江墨竹吃了晚饭,洗了澡,早早躺上床。但睡不着,脑子里乱糟糟的,像有团毛线缠在一起,理不清。他翻来覆去半天,最后爬起来,想去厨房倒杯牛奶。
刚打开房门,一股浓烈的梅子酒信息素扑面而来。
江墨竹脚步一顿。
味道是从三楼书房传来的。比上次还浓,浓到几乎凝成实质,裹着滚烫的侵略性和某种说不清的痛苦。顶级Enigma的信息素在暴动,在嘶吼,在濒临失控的边缘。
江墨竹的腺体开始发烫。
抑制剂的效果还没完全过去,但那种熟悉的牵引感又来了。雪松信息素不受控制地溢出,试图去靠近,去安抚。他站在楼梯口,犹豫了几秒,还是往上走。
书房门没关严。
江墨竹推开门,看见陆承洲跪在地上,背靠着书架,一只手死死抓着书架边缘,指关节因为用力而发白。他低着头,碎发被汗浸湿,黏在额头上。整个人在发抖,很剧烈地发抖,像在承受巨大的痛苦。
“陆承洲?”江墨竹叫他的名字。
陆承洲猛地抬起头。
那双深灰色的眼睛里全是血丝,红得吓人。他看见江墨竹,瞳孔骤然收缩,然后从牙缝里挤出一个字:
“走。”
声音嘶哑,破碎,但里面的警告意味浓得能滴出来。
江墨竹没动。
他走过去,蹲在陆承洲面前。梅子酒信息素像海浪一样拍打过来,又烫又烈,熏得他眼睛发酸。他的腺体在发烫,在预警,在疯狂地渴求着什么。但他强行压住那种本能,伸手去碰陆承洲的额头。
很烫。
像烧红的炭。
“你发烧了。”江墨竹说,声音很稳。
“不用你管。”陆承洲想推开他,但手上没力气,推的动作软绵绵的,像在挠痒痒,“出去……江墨竹,我让你出去……”
“我不出去。”江墨竹说,伸手去扶他,“我扶你去床上。”
“你——”陆承洲还想说什么,但一阵剧烈的痉挛袭来,他闷哼一声,整个人蜷缩起来,额头抵在江墨竹肩膀上,冷汗瞬间浸湿了江墨竹的睡衣。

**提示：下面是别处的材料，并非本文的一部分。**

import Summits.QuantumFields.YangMills.Theorems.AllWindowsColdBoxLineGaussToolkit
import Summits.QuantumFields.YangMills.Theorems.WeakCouplingRatesColdBoxDirichletRestrictedCov
import Mathlib.Probability.Moments.Covariance
import HarnessLib

/-!
# LINE-17 «hypercontractive second-order tilt expansion» on crux `AllWindowsColdBox.BoxMidWindowsSU22` (stmt-QuantumFields-24003):
# F(ii) of stub F `stub_gaussSideTerms` — the covariance transfer / decomposition engine (STUB-PLAN-E §5 F(ii))

`GaussSideTerms θ` (ii) asks, eventually in `β` and uniformly in `T ≤ ⌈β^θ⌉`, for
`|Cov_ν(f, g_T) − ¾·boxDirCircSqCov ⌈β^θ⌉ T| ≤ K⌈β^θ⌉⁶/β` (`ν = lineGauss θ β`).  This file proves the ABSTRACT engine
**`abs_cov_lineGauss_sub_cov_gaussD_le`**: for two bounded observables `f, g` which, on the conditioning event, decompose as
`f = q_f − c_f − ρ_f`, `|ρ_f| ≤ r_f` (E(0) Taylor: even quadratic surrogate `q`, odd local cubic term `c`, quartic remainder `r`), with
Gaussian moment inputs `∫q⁴dγ ≤ A4`, `∫c⁴dγ ≤ min(1, Cc4·S⁶/β²)`, `∫r²dγ ≤ Cr2·S⁴/β²` (`S = 16⌈β^θ⌉`), one has
`|Cov_ν(f,g) − Cov_γ(q_f,q_g)| ≤ K₀(A4,Cc4,Cr2)·S⁴/β`.  The instantiation (`q = qObsD`, `Cov_γ(q_f,q_g) = (D/4)·boxDirCircSqCov` by
`cov_qObsD_gaussD_eq`, `D = dimE ρ₂ = 3`) is F(ii) proper and lives with the F assembly.

Ingredients: Mathlib's `covariance` bilinearity (the nine-term expansion `cov_decomposition_expand`), the toolkit's covariance transfer
`γ → ν` at `k = 2` (`eventually_abs_cov_gaussD_sub_cov_lineGauss_le`), parity (`integral_gaussD_even_mul_odd`: the `q·c` cross
covariances vanish under `γ`), weighted AM–GM for the `ρ`-terms (`abs_cov_le_amgm` with weight `β^{∓1}`), `∫·dν ≤ 2∫·dγ`, and the
real-arithmetic `covariance_bookkeeping`.  No definition; standard axioms.

HONEST LABEL: a helper toward one third of the OPEN registered stub F of one critic-PASSed line on the R2ξ″ RECORD-rung crux 24003;
no stub by name, no crux, rung or summit; the Yang–Mills mass gap is NOT proved by this file.
-/

set_option autoImplicit false

noncomputable section

open MeasureTheory ProbabilityTheory Finset
open Literature.MathematicalPhysics.QuantumLattice
open Literature.MathematicalPhysics.QuantumFieldTheory
open Literature.MathematicalPhysics.QuantumFieldTheory.LatticeMaxwell
open Summit.QuantumFields.YangMills.Theorems.WeakCouplingRates
open Summit.QuantumFields.YangMills.Theorems.ColdBoxAllGroups
open Summit.QuantumFields.YangMills.Theorems.FreeEnergyLogCoefficient

namespace Summit.QuantumFields.YangMills.Theorems.AllWindowsColdBoxBoxMidLine

section Generic

variable {Ω : Type*} [MeasurableSpace Ω] {μ : Measure Ω}

/-- Weighted AM–GM: `|u v| ≤ (l u² + l⁻¹ v²)/2` for `l > 0`. -/
theorem abs_mul_le_amgm (u v : ℝ) {l : ℝ} (hl : 0 < l) : |u * v| ≤ (l * u ^ 2 + l⁻¹ * v ^ 2) / 2 := by
  rw [abs_mul]
  have h : 2 * l * (|u| * |v|) ≤ l ^ 2 * u ^ 2 + v ^ 2 := by nlinarith [sq_nonneg (l * |u| - |v|), sq_abs u, sq_abs v]
  have hl' : l⁻¹ * v ^ 2 = v ^ 2 / l := by rw [inv_mul_eq_div]
  rw [hl', le_div_iff₀ (by norm_num : (0:ℝ) < 2)]
  have : l * u ^ 2 + v ^ 2 / l = (l ^ 2 * u ^ 2 + v ^ 2) / l := by field_simp
  rw [this, le_div_iff₀ hl]
  linarith

/-- Pointwise AM–GM for a square against a fourth power: `c² ≤ (l + l⁻¹ c⁴)/2` for `l > 0`. -/
theorem sq_le_amgm_pow_four (c : ℝ) {l : ℝ} (hl : 0 < l) : c ^ 2 ≤ (l + l⁻¹ * c ^ 4) / 2 := by
  have h := abs_mul_le_amgm 1 (c ^ 2) hl
  rw [one_mul, one_pow, mul_one, abs_of_nonneg (sq_nonneg c)] at h
  calc c ^ 2 ≤ (l + l⁻¹ * (c ^ 2) ^ 2) / 2 := h
    _ = (l + l⁻¹ * c ^ 4) / 2 := by ring

/-- **Weighted AM–GM bound for a covariance** on a probability space: `|Cov(X,Y)| ≤ (l ∫X² + l⁻¹ ∫Y²)/2` for `l > 0`
(`|∫ X̃ Ỹ| ≤ ∫ (l X̃² + l⁻¹ Ỹ²)/2 = (l Var X + l⁻¹ Var Y)/2` and `Var ≤` second moment). -/
theorem abs_cov_le_amgm [IsProbabilityMeasure μ] {X Y : Ω → ℝ} (hX : MemLp X 2 μ) (hY : MemLp Y 2 μ) {l : ℝ} (hl : 0 < l) :
    |cov[X, Y; μ]| ≤ (l * ∫ ω, X ω ^ 2 ∂μ + l⁻¹ * ∫ ω, Y ω ^ 2 ∂μ) / 2 := by
  have hXc : MemLp (fun ω => X ω - μ[X]) 2 μ := hX.sub (memLp_const _)
  have hYc : MemLp (fun ω => Y ω - μ[Y]) 2 μ := hY.sub (memLp_const _)
  have hiX : Integrable (fun ω => (X ω - μ[X]) ^ 2) μ := hXc.integrable_sq
  have hiY : Integrable (fun ω => (Y ω - μ[Y]) ^ 2) μ := hYc.integrable_sq
  have h1 : |cov[X, Y; μ]| ≤ ∫ ω, (l * (X ω - μ[X]) ^ 2 + l⁻¹ * (Y ω - μ[Y]) ^ 2) / 2 ∂μ := by
    unfold covariance
    refine (abs_integral_le_integral_abs).trans (integral_mono_of_nonneg (ae_of_all _ fun ω => abs_nonneg _)
      (((hiX.const_mul l).add (hiY.const_mul l⁻¹)).div_const 2) (ae_of_all _ fun ω => abs_mul_le_amgm _ _ hl))
  have h2 : ∫ ω, (l * (X ω - μ[X]) ^ 2 + l⁻¹ * (Y ω - μ[Y]) ^ 2) / 2 ∂μ =
      (l * ∫ ω, (X ω - μ[X]) ^ 2 ∂μ + l⁻¹ * ∫ ω, (Y ω - μ[Y]) ^ 2 ∂μ) / 2 := by
    rw [integral_div, integral_add (hiX.const_mul l) (hiY.const_mul l⁻¹), integral_const_mul, integral_const_mul]
  have hvX : ∫ ω, (X ω - μ[X]) ^ 2 ∂μ ≤ ∫ ω, X ω ^ 2 ∂μ := by
    have e : ∫ ω, (X ω - μ[X]) ^ 2 ∂μ = Var[X; μ] := (variance_eq_integral hX.aestronglyMeasurable.aemeasurable).symm
    rw [e]
    exact (variance_le_expectation_sq hX.aestronglyMeasurable).trans (le_of_eq rfl)
  have hvY : ∫ ω, (Y ω - μ[Y]) ^ 2 ∂μ ≤ ∫ ω, Y ω ^ 2 ∂μ := by
    have e : ∫ ω, (Y ω - μ[Y]) ^ 2 ∂μ = Var[Y; μ] := (variance_eq_integral hY.aestronglyMeasurable.aemeasurable).symm
    rw [e]
    exact (variance_le_expectation_sq hY.aestronglyMeasurable).trans (le_of_eq rfl)
  rw [h2] at h1
  refine h1.trans ?_
  have hl0 : 0 ≤ l := hl.le
  have hli : 0 ≤ l⁻¹ := inv_nonneg.2 hl0
  nlinarith [mul_le_mul_of_nonneg_left hvX hl0, mul_le_mul_of_nonneg_left hvY hli]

江墨竹能感觉到他在发抖,在忍耐,在跟某种看不见的东西搏斗。Enigma的信息素暴动,他只在课本上看过描述,但现实比描述残酷一百倍。那是种从基因层面撕扯的痛苦。
“陆承洲。”江墨竹抱紧他,雪松信息素不受控制地涌出来,温柔地裹住那团暴烈的梅子酒,“别硬撑了,让我帮你。”
“你怎么帮……”陆承洲的声音在抖,气若游丝,“你是Alpha……江墨竹,你会死的……”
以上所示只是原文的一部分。